I do not think the best AI coding workflows are the ones where the model gets maximum autonomy as early as possible.
In practice, the expensive mistakes usually happen before implementation even starts:
If you only review at the very end, you often discover that the implementation is wrong in a structural way. At that point, you are not reviewing code anymore. You are undoing wasted work.
A staged workflow is slower at the beginning, but faster where it matters. It gives you a controlled checkpoint after the investigation phase and before code generation becomes expensive.
That is the main design principle behind AutoPR.
There is still plenty to improve.
Right now I already have the basic loop I wanted: fetch context, propose a solution, get human input, implement, validate, and prepare a PR. But the broader idea is to make that flow feel even more like a small asynchronous engineering system and less like a wrapper around one AI command.

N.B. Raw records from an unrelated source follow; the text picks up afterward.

import Literature.NumberTheory.EllipticCurves.FunctionFieldEllipticL
import Mathlib.Analysis.Meromorphic.Order
import Mathlib.Analysis.Analytic.Polynomial
import Mathlib.Analysis.Complex.CauchyIntegral
import Mathlib.Analysis.SpecialFunctions.Pow.Deriv
import HarnessLib

/-!
# `L(E, s)` over a global function field: well-definedness of the continuation and the analytic
# half of rationality

Sibling proof file (D-0014) of `Literature.NumberTheory.EllipticCurves.FunctionFieldEllipticL`
(namespace `Literature.FunctionField`), written in the provefact pass on `HasLContinuation`. It is
sorry-free and declares theorems only.

## What is proved

* `eventuallyEq_of_mem_lContinuations_holds` — **discharge** of the named fact
  `eventuallyEq_of_mem_lContinuations W` of the parent file: any two admissible continuations of
  the Euler product (members of `lContinuations W`: meromorphic on `ℂ`, analytic at `1`, equal to
  the Euler product on `re s > 3/2`) agree on a neighbourhood of `s = 1`. Proof: their difference
  is meromorphic on the preconnected set `ℂ` and vanishes near `s = 2`, so by Mathlib's identity
  principle for meromorphic functions (`MeromorphicOn.meromorphicOrderAt_ne_top_of_isPreconnected`)
  its meromorphic order at `1` is `⊤`, i.e. it vanishes on a punctured neighbourhood of `1`; it is
  continuous at `1`, hence vanishes at `1` too. No hypothesis on `F` or `W` is involved: this fact
  was correctly stated for an arbitrary field.
* `analyticRank_eq_analyticOrderNatAt_of_mem_lContinuations`,
  `leadingLCoeff_eq_of_mem_lContinuations` — consequently `analyticRank W = ord_{s=1} g` and
  `leadingLCoeff W = g^{(r)}(1)/r!` for *every* admissible continuation `g`; the classical choice
  made in `lFunction` is harmless.
* `mem_lContinuations_of_eq_rational`, `hasLContinuation_of_eq_rational`,
  `isRational_lFunction_of_eq_rational` — the *analytic half* of Grothendieck rationality: if the
  Euler product equals `P(q^{-s})/Q(q^{-s})` on `re s > 3/2` for integer polynomials `P, Q` with
  `Q(q⁻¹) ≠ 0` (`q ≥ 1`), then `s ↦ P(q^{-s})/Q(q^{-s})` is an admissible continuation (entire
  numerator and denominator, `analyticAt_aeval_natCast_cpow_neg`; `MeromorphicAt.div`,
  `AnalyticAt.div`), hence `HasLContinuation W` and, with `q = #Fq`, `isRational_lFunction Fq W`.

## `HasLContinuation` as a provefact target (triage)

`HasLContinuation W := (lContinuations W).Nonempty` is the *predicate* consumed by `lFunction` and
`lFunction_mem_lContinuations`, on a Weierstrass curve `W` over an arbitrary field `F : Type`; it
is not a closed theorem. As recorded in the parent file (section "Corrected statements and proved
reductions"), its closure over all `F`, `W` is not the cited result — at a number field `F`,
`Place F` is the set of finite places, `ellLFunction W` is the Hasse–Weil Euler product on
`re s > 3/2`, and `HasLContinuation W` for elliptic `W` is the Hasse–Weil conjecture
(continuation to `ℂ`, holomorphic at `s = 1`), open beyond the modular cases. The theorem of the
source — Ulmer, *Park City lectures on elliptic curves over function fields* (2011), Lecture 1,
§9 (arXiv p. 18: "Because of the Hasse bound … the product converges absolutely in the region
`Re s > 3/2`, and … it has a meromorphic continuation to all `s`"; the constant case in the
exercise preceding Thm. 9.3; **Thm. 9.3** (Grothendieck, Deligne): for non-constant `E`,
`L(E, s)` is a polynomial in `q^{-s}` of degree `4g - 4 + deg 𝔫`; "Note that in all cases
`L(E, s)` is holomorphic at `s = 1`") — is `HasLContinuation W` for `W` elliptic over a *global
function field*, i.e. exactly the corrected named fact `hasLContinuation_of_functionField Fq W`
of the parent file (body `∀ [W.IsElliptic], HasLContinuation W`, the function-field structure
`[Field Fq] [Fintype Fq] [Algebra Fq[X] F] [Algebra (RatFunc Fq) F]
[IsScalarTower Fq[X] (RatFunc Fq) F] [FunctionField Fq F]` as binders).

Its discharge is Grothendieck's cohomological rationality theorem (Grothendieck–Lefschetz trace
formula for the `ℓ`-adic sheaf `j_* V_ℓ(E)` on the base curve, Deligne purity for the poles; the
constant case via Weil's theorem), a theory not available over Mathlib (no étale cohomology, no
`ℓ`-adic Galois representations on Tate modules over global function fields). What is available
is the DAG

  `hasLContinuation_of_functionField Fq W`
    `⇐ isRational_lFunction_of_functionField Fq W`
        (parent file, `hasLContinuation_of_functionField_of_isRational_lFunction`)
    `⇐` "Euler product `= P(q^{-s})/Q(q^{-s})` on `re s > 3/2`, `Q(q⁻¹) ≠ 0`"
        (this file, `isRational_lFunction_of_eq_rational` with
        `isRational_lFunction_of_functionField_iff`)
    `⇐` Grothendieck–Lefschetz + Deligne (absent),

so that only the arithmetic identity on the half-plane of absolute convergence remains between
the library and Ulmer's Theorem 9.3.

## References

* [Ulmer2011ParkCity] D. Ulmer, *Park City lectures on elliptic curves over function fields*,
  IAS/Park City Math. Ser. 18 (2011), Lecture 1, §9 and Thm. 9.3 (numbering of the arXiv
  version 1101.1939, as in the parent file).
* [Tate1966Bourbaki] J. Tate, *On the conjectures of Birch and Swinnerton-Dyer and a geometric
  analog*, Sém. Bourbaki 306 (1966), §1.
-/

noncomputable section

open scoped Classical Polynomial

namespace Literature.NumberTheory.EllipticCurves.FunctionField

open Complex Filter Topology Polynomial

section IdentityPrinciple

variable {F : Type} [Field F] (W : WeierstrassCurve F)

/-- **Discharge of `eventuallyEq_of_mem_lContinuations`.** Any two admissible continuations of
the Euler product `L(E, s)` agree on a neighbourhood of `s = 1`: their difference is meromorphic
on the preconnected set `ℂ` and vanishes identically near `s = 2` (both agree with the Euler
product on the open half-plane `re s > 3/2`), so by the identity principle for meromorphic
functions its meromorphic order is `⊤` everywhere, i.e. it vanishes on a punctured neighbourhood
of `1`; being analytic (hence continuous) at `1` it vanishes at `1` as well.
Ulmer (2011), Lecture 1, §9 (the continuation of `L(E, s)` is well defined).
[cite: Ulmer2011ParkCity, Lect. 1, §9] -/
theorem eventuallyEq_of_mem_lContinuations_holds : eventuallyEq_of_mem_lContinuations W := by
  intro g₁ g₂ h₁ h₂
  obtain ⟨hm₁, ha₁, he₁⟩ := h₁
  obtain ⟨hm₂, ha₂, he₂⟩ := h₂
  set h : ℂ → ℂ := g₁ - g₂ with hh
  have hmer : MeromorphicOn h Set.univ := fun x hx => (hm₁ x hx).sub (hm₂ x hx)
  -- `h` vanishes near `2`, a point of the open half-plane of agreement
  have h2 : meromorphicOrderAt h 2 = ⊤ := by
    rw [meromorphicOrderAt_eq_top_iff]
    have hopen : IsOpen {s : ℂ | (3 / 2 : ℝ) < s.re} :=
      isOpen_lt continuous_const Complex.continuous_re
    have hmem : (2 : ℂ) ∈ {s : ℂ | (3 / 2 : ℝ) < s.re} := by
      simp only [Set.mem_setOf_eq]
      norm_num
    have : ∀ᶠ z in 𝓝 (2 : ℂ), h z = 0 := by
      filter_upwards [hopen.mem_nhds hmem] with z hz
      simp [hh, he₁ z hz, he₂ z hz]
    exact this.filter_mono nhdsWithin_le_nhds
  -- identity principle: the order is `⊤` at `1` as well
  have h1 : meromorphicOrderAt h 1 = ⊤ := by
    by_contra hne
    exact hmer.meromorphicOrderAt_ne_top_of_isPreconnected isPreconnected_univ (Set.mem_univ _)
      (Set.mem_univ _) hne h2
  rw [meromorphicOrderAt_eq_top_iff] at h1
  -- continuity at `1` gives the value at `1`
  have hcont : ContinuousAt h 1 := (ha₁.sub ha₂).continuousAt
  have h1val : h 1 = 0 := by
    have t1 : Tendsto h (𝓝[≠] (1 : ℂ)) (𝓝 (h 1)) := hcont.tendsto.mono_left nhdsWithin_le_nhds
    have t2 : Tendsto h (𝓝[≠] (1 : ℂ)) (𝓝 0) :=
      tendsto_const_nhds.congr' (h1.mono fun z hz => hz.symm)
    exact tendsto_nhds_unique t1 t2
  have key : ∀ᶠ z in 𝓝 (1 : ℂ), h z = 0 := by
    rw [eventually_nhdsWithin_iff] at h1
    filter_upwards [h1] with z hz
    by_cases hz1 : z = 1
    · rw [hz1]; exact h1val
    · exact hz hz1
  filter_upwards [key] with z hz
  simpa [hh, sub_eq_zero] using hz

/-- The analytic rank `ord_{s=1} L(E, s)` may be computed from *any* admissible continuation `g`
of the Euler product (choice-independence of `analyticRank`, from
`eventuallyEq_of_mem_lContinuations_holds` and `analyticOrderAt_congr`).
Ulmer (2011), Lecture 1, §§9–10. [cite: Ulmer2011ParkCity, Lect. 1, §9] -/
theorem analyticRank_eq_analyticOrderNatAt_of_mem_lContinuations {g : ℂ → ℂ}
    (hg : g ∈ lContinuations W) : analyticRank W = analyticOrderNatAt g 1 := by
  have h : HasLContinuation W := ⟨g, hg⟩
  have heq := eventuallyEq_of_mem_lContinuations_holds W (lFunction_mem_lContinuations W h) hg
  unfold analyticRank analyticOrderNatAt
  rw [analyticOrderAt_congr heq]

/-- The leading Taylor coefficient `L^*(E, 1)` may be computed from *any* admissible continuation
`g` of the Euler product: `leadingLCoeff W = g^{(r)}(1) / r!` with `r = ord_{s=1} g`
(choice-independence of `leadingLCoeff`, from `eventuallyEq_of_mem_lContinuations_holds` and
`Filter.EventuallyEq.iteratedDeriv_eq`). Ulmer (2011), Lecture 1, §§9–11 (`L^*(E,1)`).
[cite: Ulmer2011ParkCity, Lect. 1, §9] -/
theorem leadingLCoeff_eq_of_mem_lContinuations {g : ℂ → ℂ} (hg : g ∈ lContinuations W) :
    leadingLCoeff W =
      iteratedDeriv (analyticOrderNatAt g 1) g 1 / ((analyticOrderNatAt g 1).factorial : ℂ) := by
  have h : HasLContinuation W := ⟨g, hg⟩
  have heq := eventuallyEq_of_mem_lContinuations_holds W (lFunction_mem_lContinuations W h) hg
  unfold leadingLCoeff
  rw [analyticRank_eq_analyticOrderNatAt_of_mem_lContinuations W hg, heq.iteratedDeriv_eq]

end IdentityPrinciple

section Rational

variable {F : Type} [Field F] (W : WeierstrassCurve F)

/-- `s ↦ q^{-s}` is an entire function for a natural number `q ≥ 1` (`q^{-s} = exp (-s log q)`).
[folklore] -/
theorem analyticAt_natCast_cpow_neg {q : ℕ} (hq : q ≠ 0) (z : ℂ) :
    AnalyticAt ℂ (fun s : ℂ => (q : ℂ) ^ (-s)) z :=
  (differentiable_id.neg.const_cpow (Or.inl (Nat.cast_ne_zero.mpr hq))).analyticAt z

/-- For an integer polynomial `P` and `q ≥ 1`, `s ↦ P(q^{-s})` is entire. [folklore] -/
theorem analyticAt_aeval_natCast_cpow_neg {q : ℕ} (hq : q ≠ 0) (P : ℤ[X]) (z : ℂ) :
    AnalyticAt ℂ (fun s : ℂ => aeval ((q : ℂ) ^ (-s)) P) z :=
  (analyticAt_natCast_cpow_neg hq z).aeval_polynomial P

/-- **The analytic half of Grothendieck rationality.** Let `q ≥ 1` and `P, Q ∈ ℤ[T]` with
`Q(q⁻¹) ≠ 0`. If the Euler product `L(E, s)` equals `P(q^{-s}) / Q(q^{-s})` on the half-plane
`re s > 3/2`, then `s ↦ P(q^{-s}) / Q(q^{-s})` is an admissible continuation of `L(E, s)`: it is
meromorphic on `ℂ` (quotient of entire functions; at the zeros of the denominator it takes
Mathlib's junk value `x / 0 = 0`, immaterial for `MeromorphicAt`), analytic at `s = 1` because
`Q(q^{-1}) ≠ 0`, and agrees with the Euler product where required. This isolates the arithmetic
content of Ulmer (2011), Lecture 1, Thm. 9.3 (Grothendieck, Deligne: `L(E, s)` *is* such a
rational function of `q^{-s}`, holomorphic at `s = 1`) from the complex analysis.
[cite: Ulmer2011ParkCity, Lect. 1, §9, Thm. 9.3] -/
theorem mem_lContinuations_of_eq_rational {q : ℕ} (hq : q ≠ 0) (P Q : ℤ[X])
    (hQ : aeval ((q : ℂ) ^ (-(1 : ℂ))) Q ≠ 0)
    (hL : ∀ s : ℂ, (3 / 2 : ℝ) < s.re →
      ellLFunction W s = aeval ((q : ℂ) ^ (-s)) P / aeval ((q : ℂ) ^ (-s)) Q) :
    (fun s : ℂ => aeval ((q : ℂ) ^ (-s)) P / aeval ((q : ℂ) ^ (-s)) Q) ∈ lContinuations W := by
  refine ⟨?_, ?_, fun s hs => (hL s hs).symm⟩
  · intro z _
    exact (analyticAt_aeval_natCast_cpow_neg hq P z).meromorphicAt.div
      (analyticAt_aeval_natCast_cpow_neg hq Q z).meromorphicAt
  · exact (analyticAt_aeval_natCast_cpow_neg hq P 1).div
      (analyticAt_aeval_natCast_cpow_neg hq Q 1) hQ

/-- If the Euler product `L(E, s)` is a rational function `P(q^{-s}) / Q(q^{-s})` on `re s > 3/2`
with `Q(q⁻¹) ≠ 0` (`q ≥ 1`), then `HasLContinuation W` (`mem_lContinuations_of_eq_rational`).
For an elliptic curve over a global function field the hypothesis is Grothendieck's theorem,
Ulmer (2011), Lecture 1, §9 and Thm. 9.3. [cite: Ulmer2011ParkCity, Lect. 1, §9, Thm. 9.3] -/
theorem hasLContinuation_of_eq_rational {q : ℕ} (hq : q ≠ 0) (P Q : ℤ[X])
    (hQ : aeval ((q : ℂ) ^ (-(1 : ℂ))) Q ≠ 0)
    (hL : ∀ s : ℂ, (3 / 2 : ℝ) < s.re →
      ellLFunction W s = aeval ((q : ℂ) ^ (-s)) P / aeval ((q : ℂ) ^ (-s)) Q) :
    HasLContinuation W :=
  ⟨_, mem_lContinuations_of_eq_rational W hq P Q hQ hL⟩

/-- With `q = #Fq` the same hypothesis — the Euler product of `W` equals `P(q^{-s}) / Q(q^{-s})`
on `re s > 3/2`, `Q(q⁻¹) ≠ 0` — yields the rationality fact `isRational_lFunction Fq W` of the
parent file (and hence, over a global function field, `isRational_lFunction_of_functionField`
by `isRational_lFunction_of_functionField_iff`, then `hasLContinuation_of_functionField` by
`hasLContinuation_of_functionField_of_isRational_lFunction`). This is the exact arithmetic
residue of Ulmer (2011), Lecture 1, Thm. 9.3 left to a trace-formula theory.
[cite: Ulmer2011ParkCity, Lect. 1, §9, Thm. 9.3] -/
theorem isRational_lFunction_of_eq_rational (Fq : Type) [Fintype Fq] [Nonempty Fq] (P Q : ℤ[X])
    (hQ : aeval ((Fintype.card Fq : ℂ) ^ (-(1 : ℂ))) Q ≠ 0)
    (hL : ∀ s : ℂ, (3 / 2 : ℝ) < s.re →
      ellLFunction W s = aeval ((Fintype.card Fq : ℂ) ^ (-s)) P /
        aeval ((Fintype.card Fq : ℂ) ^ (-s)) Q) :
    isRational_lFunction Fq W := by
  intro _
  refine ⟨P, Q, ?_, mem_lContinuations_of_eq_rational W Fintype.card_ne_zero P Q hQ hL⟩
  rintro rfl
  exact hQ (by simp)

end Rational

end Literature.NumberTheory.EllipticCurves.FunctionField

end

The interesting part is not only better prompts or better model output.
The interesting part is workflow design.
How do we decide which stages require human approval? How do we show confidence or risk? How do we feed review comments back into the loop cleanly? How do we make it obvious which tickets are worth opening right now because they are actually ready for review?
Those questions feel much more valuable to me than simply asking whether the next model is five percent better at writing code.
AutoPR started from a pretty simple frustration: I was annoyed that AI coding tools often forced me into one long, synchronous terminal session.
What I wanted instead was staged work in the background, with a clear dashboard and clear review points.
So I started building exactly that.
It is still early, but even in its current form it already feels closer to the way I want to collaborate with AI on software work: not as a terminal performance I have to watch live, but as an asynchronous system that turns tickets into reviewable results.